YOUR GOAL
All lines from the one containing "-- ### the smooth" down to the one containing "(hβ₀ : |β₀|", both ends included, are to be given again exactly; omit the rest of the listing below.

SOURCE INFORMATION
+===+
import Summits.ResolutionOfSingularities.ResolutionOfSingularities.Theorems.EquisingularLiftEquisingularLiftSectionKer
import Summits.ResolutionOfSingularities.ResolutionOfSingularities.Theorems.EquisingularLiftEquisingularLiftSplit
import Literature.AlgebraicGeometry.Resolution.Blowups
import HarnessLib

/-!
# [OURS · L1 W4.5(b)] EL♮ `EquisingularLiftNat` (stmt-ResolutionOfSingularities-20038), line `sections` — SECTION TOOLKIT (E1):
# Hensel sections are E1-admissible centres; E1-chains forget to chains; E1-chains compose

Helper file `--supports stmt-ResolutionOfSingularities-20038` for the FIRST RUNG `stub_elnat_le_two` of the skeleton
`SkeletonELnat-v1` (planner res-L1-w45b-plan-1; CRUX-PLAN v3 §2/§4 «T_sec», PORT-MAP-le_two Step 3). NOT a statement of any
manuscript; OURS plumbing only.

The item `EquisingularLiftNat` differs from `EquisingularLift` (stmt-15660) in its inductive clause by ONE extra step
hypothesis **E1**: for a step `X'' = Bl_C X' → X'` of the tower over the base `q : P → Spec O`,
`(C.support : Set X') ∩ (σ' ≫ q) ⁻¹' {closed point} ⊆ Y'` — the special points of the centre lie in the current strict
transform `Y'`. When the centre is (the kernel ideal sheaf of) a SECTION `s : Spec O → X'` of `σ' ≫ q`, its support is
`s(Spec O)`, which meets the special fibre in the single point `s(s₀)`; so E1 holds as soon as `s(s₀) ∈ Y'`, which is the
case for the Hensel sections through singular points of `Y'` used by the first rung. This file records, for a GENERAL base
`q : P → Spec O` (instantiate `P := Proj (MvPolynomial.homogeneousSubmodule (Fin (n+1)) O)`,
`q := Proj.toSpecZero _ ≫ Spec.map (CommRingCat.ofHom (algebraMap O (_ 0)))` to get the item's clause syntactically):

* `range_inter_preimage_closedPoint_of_section` — `range s ∩ r⁻¹{s₀} = {s s₀}` for a section `s` of `r : X → Spec O`;
* `support_ker_inter_preimage_closedPoint_of_section` — the same for the support of `ker s` (`O` a DVR, `r` separated:
  `supp (ker s) = range s`, tree `section_isClosedImmersion_and_isRegular_ker` p167199), and the E1 corollary
  `support_ker_inter_preimage_closedPoint_subset`;
* `image_support_ker_subset_not_isGenericPoint` — the image of the centre in `P` avoids the generic points of a set `Y`
  inside the special fibre as soon as `σ (s s₀)` does (the generic point of the section lies over the generic fibre);
* `natChain_section_step` — ONE E1-STEP: if `(X₁, σ₁, Y₁)` lies in the E1-inductive closure of `(P, 𝟙, Y)`, `s` is a section
  of `σ₁ ≫ q` with `s(s₀) ∈ Y₁` and `σ₁ (s s₀)` not generic in `Y`, and `τ₁ : X₂ → X₁` is a blow-up along `ker s`, then
  `(X₂, τ₁ ≫ σ₁, closure (τ₁⁻¹(Y₁ ∖ supp ker s)))` lies in the closure too (the E1 analogue of `horizChain_section_step`);
* `chain_of_natChain` — an E1-chain is a `Split.Chain` (a predicate closed under ALL regular-centre steps is closed under the
  fewer E1-steps), so every consequence of `Split.Chain` in the tree (`Chain.fibre`, `chain_isRegular`,
  `closure_subset_preimage_of_chain`, …) applies to E1-chains;
* `natChain_comp` — E1-chains compose (as `Split.Chain.comp`): a chain over `(P, Y)` w.r.t. `q` followed by a chain over
  `(P₁, closure S₁)` w.r.t. `σ₁ ≫ q` is a chain over `(P, Y)` w.r.t. `q`.

All statements are INLINE in the item's vocabulary (no new definition), so they apply by `exact` to any local abbreviation
of the E1 closure predicate a rung file may introduce.
-/

set_option linter.dupNamespace false -- mandated namespace `Summit.<Summit>.<Problem>` of this single-conjunct summit
set_option linter.overlappingInstances false -- signatures carry `[IsDomain O] [IsDiscreteValuationRing O]`
/-!
# [OURS · L1 W8.2] The perfection step IS the smooth-twist step — at every constant field and every grade
# (rung B, prime-field / family transfer) — proofs

Cell `res-hironaka` (run/shared/lean/pub/res-hironaka/), LADDER-RESOLUTION rung L (RESCUE), slot W8.2 of
plan/RESCUE-SEED.md («PRIME-FIELD / UNIVERSALITY TRANSFER instead of descent»), host route `UniversalCells`,
host item `PrimeFieldToPerfect` (stmt-ResolutionOfSingularities-15233), second door `UniformComplexity`
`PrimeModelTransfer` (stmt-ResolutionOfSingularities-8933). Prover res-L1-s82-pv-1 (gen 2). THESES-FREE
(imports only Theses-free campaign modules, four Theses-free `Theorems` files of the crux `DescentPerfectToAll`
lines, Literature and Mathlib).

WHAT IS PROVED (names from the statement file Theorems/UniversalCellsCampaignW82SmoothTwistGraded.lean,
p481193; everything unconditional unless it carries the hypothesis `hCP : CossartPiltant2019`, FACT-LIST F-02):

* `hasSmoothModelAtFiniteLevel_of_hasResolution` — DESCENT: for `f₀ : X₀ ⟶ Spec K` separated of finite type and
  a perfect purely inseparable `L ⊇ K` with `X₀ ×_K L` integral, a resolution of `X₀ ×_K L` comes from a proper
  birational model of `X₀ ×_K K'` SMOOTH over a finite purely inseparable `K' ⊆ L` (regular over perfect =
  smooth; limit descent of the data `Theorems.stub_descendResolutionData` (p99203); fpqc descent of `Smooth`
  and of birationality along the radicial `X₀ ×_K L ⟶ X₀ ×_K K'`). This is «E1 ⇒ SmoothTwist» of
  Cruxes/PrimeFieldToPerfect/KERNEL.md §2/§5 («TRUE, Lean XL, NOT landed») — now landed.
* `hasResolution_pullback_of_hasSmoothModelAtFiniteLevel` — ASCENT: a smooth model at a finite purely
  inseparable level base-changes to a resolution over EVERY perfect extension of `K` (the mechanism of
  `Theorems.PrimeFieldToPerfect.stub_limitDescent`, p148751, isolated).
* `smoothTwistStepAt_of_perfectionStepAt`, `perfectionStepAt_of_smoothTwistStepAt`,
  `perfectionStepAt_iff_smoothTwistStepAt` — for EVERY field `M` and every grade `n`:
  `PerfectionStepAt M n ↔ SmoothTwistStepAt M n` (descent/ascent above + EGA IV₃ 8.8.2 (ii) spreading to a
  finite level + dimension invariance under ground field extension `topologicalKrullDim_eq_of_isPullback`).
* the three lane-signed graded residuals of the slot in smooth-twist form:
  `perfectionStepDimLe_iff_smoothTwistStepDimLe` (door 1, p469608),
  `perfectionStepAlgClosedDimLe_iff_forall_smoothTwistStepAt` (door 2 v1, p470934),
  `perfectionStepAlgClosureFgDimLe_iff_forall_smoothTwistStepAt` (door 2 sharpest, p475047); by-name
  directions `smoothTwistStepDimLe_of_perfectionStepDimLe` / `perfectionStepDimLe_of_smoothTwistStepDimLe` /
  `perfectionStepAlgClosureFgDimLe_of_forall_smoothTwistStepAt`.
* rungs (dimension `≤ 1` unconditional over ANY field, `≤ 3` given F-02) and the kernel grades from the
  smooth-twist step are in the sibling Theorems/UniversalCellsCampaignW82SmoothTwistRungs.lean.

CONSEQUENCE FOR THE SLOT (numbers, not adjectives): the residual of W8.2 on BOTH doors — `PerfectionStepDimLe p n`
resp. `PerfectionStepAlgClosureFgDimLe p n`, open exactly for `n ≥ 4` — is now kernel-checked EQUIVALENT to the
finite-level selection/termination statement `SmoothTwistStep…` («r_F < ∞»: after finitely many `p`-th roots
of `t` some proper birational model is smooth), at every grade and every admissible constant field; the two
crux reductions by name (`primeFieldToPerfect_of_forall_perfectionStepDimLe_top`,
`primeModelTransfer_of_forall_perfectionStepAlgClosureFgDimLe_top`) therefore read equally with the
smooth-twist names (links in Theorems/UniversalCellsCampaignW82SmoothTwistLinks.lean).

HONEST FRAMING. OURS work of the rescue rung; replaces the role of §17 ¶2 p.89 l.59–62 / §2 p.4 l.22–24 of
[Hironaka2017] as explained in the statement file; NOT a statement of the manuscript, nothing attributed to its
author, no typed candidate of the manuscript used even as a hypothesis. No external premise is used. AI work, weaker than expert review.

BARRIERS (`Literature/Barriers/ResolutionOfSingularities/`): nothing here crosses
`RegularNotGeometricallyRegular.lean` / `FrobeniusTwistResolution.lean` / `InseparableBaseChangeResolution.lean`:
the descent theorem STARTS from a resolution over the perfect field (where regular = smooth) and the ascent
theorem transports a SMOOTH model (legitimate); the equivalence says precisely that crossing the barriers at
grade `n` and terminating the Frobenius-root climb at grade `n` are the same problem.

## References
* A. Grothendieck, J. Dieudonné, EGA IV₃, Publ. Math. IHÉS 28 (1966), Thm. 8.8.2 (ii), Thm. 8.10.5. [EGAIV3]
* U. Görtz, T. Wedhorn, *Algebraic Geometry I*, 2nd ed. (2020), Prop. 5.38, Thm. 10.63, Thm. 10.66. [GortzWedhorn2020]
* The Stacks Project, Tags 056S, 01S4, 02VL. [StacksProject]
* H. Matsumura, *Commutative Ring Theory* (1987), §30 Remark 2 after Thm. 30.3; Thm. 23.7. [Matsumura1987]
* Cruxes/PrimeFieldToPerfect/KERNEL.md §2 (E1), §5; STRATEGY-CENSUS.md; L/res-L1-s82-pv-1/NOTES.md — cell files.
-/

noncomputable section

set_option linter.dupNamespace false -- mandated namespace of this single-conjunct summit

open _root_.CategoryTheory _root_.CategoryTheory.Limits _root_.AlgebraicGeometry
open Literature.AlgebraicGeometry.Resolution

namespace Summit.ResolutionOfSingularities.ResolutionOfSingularities.Theorems.CampaignW82

/-! ## Descent: a resolution over a perfect purely inseparable extension comes from a smooth model at a finite level -/

/-- **A resolution over the perfect closure descends to a smooth model at a finite purely inseparable
level** («E1 ⇒ SmoothTwist» of Cruxes/PrimeFieldToPerfect/KERNEL.md §2, recorded there as «TRUE, Lean XL, NOT
landed»; hypothesis-free in the resolution statements). Let `f₀ : X₀ ⟶ Spec K` be separated of finite type,
`L ⊇ K` perfect and purely inseparable with `X₀ ×_K L` integral, and `π : Y ⟶ X₀ ×_K L` a resolution. Then
`Y` is regular of finite type over the perfect `L`, hence SMOOTH over `L` (`smooth_of_isRegular_of_perfectField`,
Matsumura §30 Rem. 2); the proper `π` is the base change of a proper `π_{K'} : Y_{K'} ⟶ X₀ ×_K K'` over a
subextension `K' ⊆ L` finite over `K`, along the transition map `t : X₀ ×_K L ⟶ X₀ ×_K K'`
(`Theorems.stub_descendResolutionData`, Görtz–Wedhorn I Thm. 10.63/10.66, EGA IV₃ 8.8.2/8.10.5); `t` is flat,
surjective, affine, universally closed and — `L/K'` being purely inseparable — universally injective, the
finite level `X₀ ×_K K'` is integral by flat descent, so birationality of `π` descends to `π_{K'}`
(`Theorems.isBirational_of_isPullback_nilImmersion`); and smoothness of `Y ⟶ Spec L` descends to
`Y_{K'} ⟶ Spec K'` along the fpqc cover `Spec L ⟶ Spec K'` (Mathlib `LocalFlatDescent` through
`Resolution.descends_of_isPullback`). [cite: GortzWedhorn2020, Thm. 10.63 (p. 328)] -/
theorem hasSmoothModelAtFiniteLevel_of_hasResolution (K : Type) [Field K] {X₀ : Scheme.{0}}
    (f₀ : X₀ ⟶ Spec (.of K)) [IsSeparated f₀] [LocallyOfFiniteType f₀] [QuasiCompact f₀]
    (L : Type) [Field L] [PerfectField L] [Algebra K L] [IsPurelyInseparable K L]
    [IsIntegral (pullback f₀ (Spec.map (CommRingCat.ofHom (algebraMap K L))))]
    (hres : Scheme.HasResolution (pullback f₀ (Spec.map (CommRingCat.ofHom (algebraMap K L))))) :
    HasSmoothModelAtFiniteLevel K f₀ := by
  haveI : Algebra.IsAlgebraic K L := IsPurelyInseparable.isAlgebraic K L
  let f : pullback f₀ (Spec.map (CommRingCat.ofHom (algebraMap K L))) ⟶ Spec (.of L) :=
    pullback.snd _ _
  -- ### the resolution is smooth over the perfect `L`
  obtain ⟨Y, π, hπ⟩ := hres
  haveI := hπ.isProper
  have hsm : Smooth (π ≫ f) := smooth_of_isRegular_of_perfectField (π ≫ f) hπ.isRegular
  -- ### descent of the data to a finite level `K' ⊆ L`
  obtain ⟨K', hfin, YK, gK, e, t, hgK, ht₁, ht₂, sq⟩ :=
    Summit.ResolutionOfSingularities.ResolutionOfSingularities.Theorems.stub_descendResolutionData
      K L X₀ f₀ inferInstance inferInstance inferInstance Y π hπ.isProper
  haveI := hgK
  -- `t : X_L → X_{K'}` is the base change of `Spec L → Spec K'` along `X_{K'} → Spec K'`
  have ht : IsPullback t f (pullback.snd f₀ (Spec.map (CommRingCat.ofHom (algebraMap K K'))))
      (Spec.map (CommRingCat.ofHom (algebraMap K' L))) := by
    refine IsPullback.of_right
      (h₁₂ := pullback.fst f₀ (Spec.map (CommRingCat.ofHom (algebraMap K K')))) (v₁₃ := f₀)
      (h₂₂ := Spec.map (CommRingCat.ofHom (algebraMap K K'))) ?_ ht₂ (IsPullback.of_hasPullback _ _)
    rw [ht₁, specTo_comp_specOf]
    exact IsPullback.of_hasPullback _ _
  obtain ⟨h₁, h₂, h₃⟩ := isAffineHom_flat_surjective_of_isPullback ht
  haveI := h₁
  haveI := h₂
  haveI := h₃
  haveI : UniversallyClosed t := universallyClosed_of_isPullback (k := K) ht
  haveI : UniversallyInjective t := MorphismProperty.of_isPullback ht.flip
    (Summit.ResolutionOfSingularities.ResolutionOfSingularities.Theorems.universallyInjective_SpecMap_of_isPurelyInseparable
      K' L)
  -- the finite level `X_{K'}` is integral (flat descent from the integral `X_L`), in particular reduced
  haveI : IsIntegral (pullback f₀ (Spec.map (CommRingCat.ofHom (algebraMap K K')))) :=
    DeJong1996.Stage.isIntegral_of_flat_surjective t
  -- ### birationality descends along the radicial `t`
  have hbir : IsBirational gK := by
    have sq' : IsPullback (π ≫ 𝟙 _) e t gK := by
      simpa only [Category.comp_id] using sq.flip
    exact Summit.ResolutionOfSingularities.ResolutionOfSingularities.Theorems.isBirational_of_isPullback_nilImmersion
      sq' hπ.isBirational
  -- ### smoothness over the ground field descends along `Spec L → Spec K'` (fpqc)
  have sqv : IsPullback e (π ≫ f)
      (gK ≫ pullback.snd f₀ (Spec.map (CommRingCat.ofHom (algebraMap K K'))))
      (Spec.map (CommRingCat.ofHom (algebraMap K' L))) :=
    isPullback_specTo_of_isPullback ht sq.flip
  have hbase : IsPullback (Spec.map (CommRingCat.ofHom (algebraMap K' L))) (𝟙 _) (𝟙 _)
      (Spec.map (CommRingCat.ofHom (algebraMap K' L))) :=
    IsPullback.of_vert_isIso ⟨by simp⟩
  have hsmK : Smooth (gK ≫ pullback.snd f₀ (Spec.map (CommRingCat.ofHom (algebraMap K K')))) :=
    descends_of_isPullback (P := @Smooth) hbase sqv.flip hsm
  -- ### the smooth model at the finite level `K'`
  exact ⟨K', inferInstance, inferInstance, inferInstance, hfin, YK, gK, hgK, hbir, hsmK⟩
omit [NeZero L] in
/-- **Monotonicity of the second-order constant on the window**: for `|x| ≤ |β₀| < 1/12`, `K(x) ≤ K₀(β₀)` (`ρ` decreases, `κ` decreases and
`e^(2κ) ≤ 108` along `|x| ↑`). [folklore] -/
theorem threePointConstant_mono {x β₀ c : ℝ} (hx : |x| ≤ |β₀|) (hβ₀ : |β₀| < 1 / 12) (hc : 0 ≤ c) :
    (27 * (4096 * Real.pi ^ 2 * (c + 8) * (2 / (1 - 12 * |x|)) * Real.exp (2 * ((1 - 12 * |x|) * Real.log 108 / (2 * ((1300 + 4 * Real.sqrt 2) * |x| + (1 - 12 * |x|)))))) * c * ((1 + 12 / (((1 - 12 * |x|) * Real.log 108 / (2 * ((1300 + 4 * Real.sqrt 2) * |x| + (1 - 12 * |x|)))) / 2)) ^ 3 / (1 - Real.exp (-((((1 - 12 * |x|) * Real.log 108 / (2 * ((1300 + 4 * Real.sqrt 2) * |x| + (1 - 12 * |x|)))) / 2) / 2)))) ^ 2) ≤ (27 * (4096 * Real.pi ^ 2 * (c + 8) * (2 / (1 - 12 * |β₀|)) * 108) * c * ((1 + 12 / (((1 - 12 * |β₀|) * Real.log 108 / (2 * ((1300 + 4 * Real.sqrt 2) * |β₀| + (1 - 12 * |β₀|)))) / 2)) ^ 3 / (1 - Real.exp (-((((1 - 12 * |β₀|) * Real.log 108 / (2 * ((1300 + 4 * Real.sqrt 2) * |β₀| + (1 - 12 * |β₀|)))) / 2) / 2)))) ^ 2) := by
  have hlog : 0 < Real.log 108 := Real.log_pos (by norm_num)
  have hax : 0 ≤ |x| := abs_nonneg x
  have hρ0 : 0 < (1 - 12 * |β₀|) := by linarith
  have hρx : (1 - 12 * |β₀|) ≤ (1 - 12 * |x|) := by linarith
  have hρx0 : 0 < (1 - 12 * |x|) := by linarith
  have hl0 : 0 ≤ (1300 + 4 * Real.sqrt 2) * |x| := by positivity
  have hlx : (1300 + 4 * Real.sqrt 2) * |x| ≤ (1300 + 4 * Real.sqrt 2) * |β₀| :=
    mul_le_mul_of_nonneg_left hx (by positivity)
  have hden0 : 0 < (1300 + 4 * Real.sqrt 2) * |β₀| + (1 - 12 * |β₀|) := by linarith
  have hdenx : 0 < (1300 + 4 * Real.sqrt 2) * |x| + (1 - 12 * |x|) := by linarith
  have hκ0 : 0 < ((1 - 12 * |β₀|) * Real.log 108 / (2 * ((1300 + 4 * Real.sqrt 2) * |β₀| + (1 - 12 * |β₀|)))) := by positivity
  have hκx0 : 0 < ((1 - 12 * |x|) * Real.log 108 / (2 * ((1300 + 4 * Real.sqrt 2) * |x| + (1 - 12 * |x|)))) := by positivity
  have hκ : ((1 - 12 * |β₀|) * Real.log 108 / (2 * ((1300 + 4 * Real.sqrt 2) * |β₀| + (1 - 12 * |β₀|)))) ≤ ((1 - 12 * |x|) * Real.log 108 / (2 * ((1300 + 4 * Real.sqrt 2) * |x| + (1 - 12 * |x|)))) := by
    rw [div_le_div_iff₀ (by positivity) (by positivity)]
    have h1 : (1 - 12 * |β₀|) * (1300 + 4 * Real.sqrt 2) * |x| ≤ (1 - 12 * |x|) * (1300 + 4 * Real.sqrt 2) * |β₀| := by nlinarith
    nlinarith
  have hκle : ((1 - 12 * |x|) * Real.log 108 / (2 * ((1300 + 4 * Real.sqrt 2) * |x| + (1 - 12 * |x|)))) ≤ Real.log 108 / 2 := by
    rw [div_le_div_iff₀ (by positivity) (by norm_num)]
    nlinarith
  have h1 : 2 / (1 - 12 * |x|) ≤ 2 / (1 - 12 * |β₀|) := div_le_div_of_nonneg_left (by norm_num) hρ0 hρx
  have h2 : Real.exp (2 * ((1 - 12 * |x|) * Real.log 108 / (2 * ((1300 + 4 * Real.sqrt 2) * |x| + (1 - 12 * |x|))))) ≤ 108 := by
    have h : Real.exp (2 * ((1 - 12 * |x|) * Real.log 108 / (2 * ((1300 + 4 * Real.sqrt 2) * |x| + (1 - 12 * |x|))))) ≤ Real.exp (Real.log 108) := Real.exp_le_exp.2 (by linarith)
    rwa [Real.exp_log (by norm_num : (0 : ℝ) < 108)] at h
  have h3 : (1 + 12 / (((1 - 12 * |x|) * Real.log 108 / (2 * ((1300 + 4 * Real.sqrt 2) * |x| + (1 - 12 * |x|)))) / 2)) ^ 3 ≤ (1 + 12 / (((1 - 12 * |β₀|) * Real.log 108 / (2 * ((1300 + 4 * Real.sqrt 2) * |β₀| + (1 - 12 * |β₀|)))) / 2)) ^ 3 := by
    have : 12 / (((1 - 12 * |x|) * Real.log 108 / (2 * ((1300 + 4 * Real.sqrt 2) * |x| + (1 - 12 * |x|)))) / 2) ≤ 12 / (((1 - 12 * |β₀|) * Real.log 108 / (2 * ((1300 + 4 * Real.sqrt 2) * |β₀| + (1 - 12 * |β₀|)))) / 2) := div_le_div_of_nonneg_left (by norm_num) (by positivity) (by linarith)
    exact pow_le_pow_left₀ (by positivity) (by linarith) 3
  have hq0 : 0 < 1 - Real.exp (-((((1 - 12 * |β₀|) * Real.log 108 / (2 * ((1300 + 4 * Real.sqrt 2) * |β₀| + (1 - 12 * |β₀|)))) / 2) / 2)) := by
    have := Real.exp_lt_one_iff.2 (show -((((1 - 12 * |β₀|) * Real.log 108 / (2 * ((1300 + 4 * Real.sqrt 2) * |β₀| + (1 - 12 * |β₀|)))) / 2) / 2) < 0 by linarith); linarith
  have h4 : 1 - Real.exp (-((((1 - 12 * |β₀|) * Real.log 108 / (2 * ((1300 + 4 * Real.sqrt 2) * |β₀| + (1 - 12 * |β₀|)))) / 2) / 2)) ≤ 1 - Real.exp (-((((1 - 12 * |x|) * Real.log 108 / (2 * ((1300 + 4 * Real.sqrt 2) * |x| + (1 - 12 * |x|)))) / 2) / 2)) := by
    have := Real.exp_le_exp.2 (show -((((1 - 12 * |x|) * Real.log 108 / (2 * ((1300 + 4 * Real.sqrt 2) * |x| + (1 - 12 * |x|)))) / 2) / 2) ≤ -((((1 - 12 * |β₀|) * Real.log 108 / (2 * ((1300 + 4 * Real.sqrt 2) * |β₀| + (1 - 12 * |β₀|)))) / 2) / 2) by linarith); linarith
  have h5 : ((1 + 12 / (((1 - 12 * |x|) * Real.log 108 / (2 * ((1300 + 4 * Real.sqrt 2) * |x| + (1 - 12 * |x|)))) / 2)) ^ 3 / (1 - Real.exp (-((((1 - 12 * |x|) * Real.log 108 / (2 * ((1300 + 4 * Real.sqrt 2) * |x| + (1 - 12 * |x|)))) / 2) / 2)))) ≤ ((1 + 12 / (((1 - 12 * |β₀|) * Real.log 108 / (2 * ((1300 + 4 * Real.sqrt 2) * |β₀| + (1 - 12 * |β₀|)))) / 2)) ^ 3 / (1 - Real.exp (-((((1 - 12 * |β₀|) * Real.log 108 / (2 * ((1300 + 4 * Real.sqrt 2) * |β₀| + (1 - 12 * |β₀|)))) / 2) / 2)))) := div_le_div₀ (by positivity) h3 hq0 h4
  have hG0 : 0 ≤ ((1 + 12 / (((1 - 12 * |x|) * Real.log 108 / (2 * ((1300 + 4 * Real.sqrt 2) * |x| + (1 - 12 * |x|)))) / 2)) ^ 3 / (1 - Real.exp (-((((1 - 12 * |x|) * Real.log 108 / (2 * ((1300 + 4 * Real.sqrt 2) * |x| + (1 - 12 * |x|)))) / 2) / 2)))) := div_nonneg (by positivity) (hq0.le.trans h4)
  have h6 : ((1 + 12 / (((1 - 12 * |x|) * Real.log 108 / (2 * ((1300 + 4 * Real.sqrt 2) * |x| + (1 - 12 * |x|)))) / 2)) ^ 3 / (1 - Real.exp (-((((1 - 12 * |x|) * Real.log 108 / (2 * ((1300 + 4 * Real.sqrt 2) * |x| + (1 - 12 * |x|)))) / 2) / 2)))) ^ 2 ≤ ((1 + 12 / (((1 - 12 * |β₀|) * Real.log 108 / (2 * ((1300 + 4 * Real.sqrt 2) * |β₀| + (1 - 12 * |β₀|)))) / 2)) ^ 3 / (1 - Real.exp (-((((1 - 12 * |β₀|) * Real.log 108 / (2 * ((1300 + 4 * Real.sqrt 2) * |β₀| + (1 - 12 * |β₀|)))) / 2) / 2)))) ^ 2 := pow_le_pow_left₀ hG0 h5 2
  have h7 : 4096 * Real.pi ^ 2 * (c + 8) * (2 / (1 - 12 * |x|)) * Real.exp (2 * ((1 - 12 * |x|) * Real.log 108 / (2 * ((1300 + 4 * Real.sqrt 2) * |x| + (1 - 12 * |x|))))) ≤ 4096 * Real.pi ^ 2 * (c + 8) * (2 / (1 - 12 * |β₀|)) * 108 :=
    mul_le_mul (mul_le_mul_of_nonneg_left h1 (by positivity)) h2 (Real.exp_pos _).le (by positivity)
  have h8 : 27 * (4096 * Real.pi ^ 2 * (c + 8) * (2 / (1 - 12 * |x|)) * Real.exp (2 * ((1 - 12 * |x|) * Real.log 108 / (2 * ((1300 + 4 * Real.sqrt 2) * |x| + (1 - 12 * |x|)))))) * c ≤ 27 * (4096 * Real.pi ^ 2 * (c + 8) * (2 / (1 - 12 * |β₀|)) * 108) * c :=
    mul_le_mul_of_nonneg_right (mul_le_mul_of_nonneg_left h7 (by norm_num)) hc
  exact mul_le_mul h8 h6 (by positivity) (by positivity)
+===+
ANSWER FOR THIS EXERCISE
  -- ### the smooth model at the finite level `K'`
  exact ⟨K', inferInstance, inferInstance, inferInstance, hfin, YK, gK, hgK, hbir, hsmK⟩
omit [NeZero L] in
/-- **Monotonicity of the second-order constant on the window**: for `|x| ≤ |β₀| < 1/12`, `K(x) ≤ K₀(β₀)` (`ρ` decreases, `κ` decreases and
`e^(2κ) ≤ 108` along `|x| ↑`). [folklore] -/
theorem threePointConstant_mono {x β₀ c : ℝ} (hx : |x| ≤ |β₀|) (hβ₀ : |β₀| < 1 / 12) (hc : 0 ≤ c) :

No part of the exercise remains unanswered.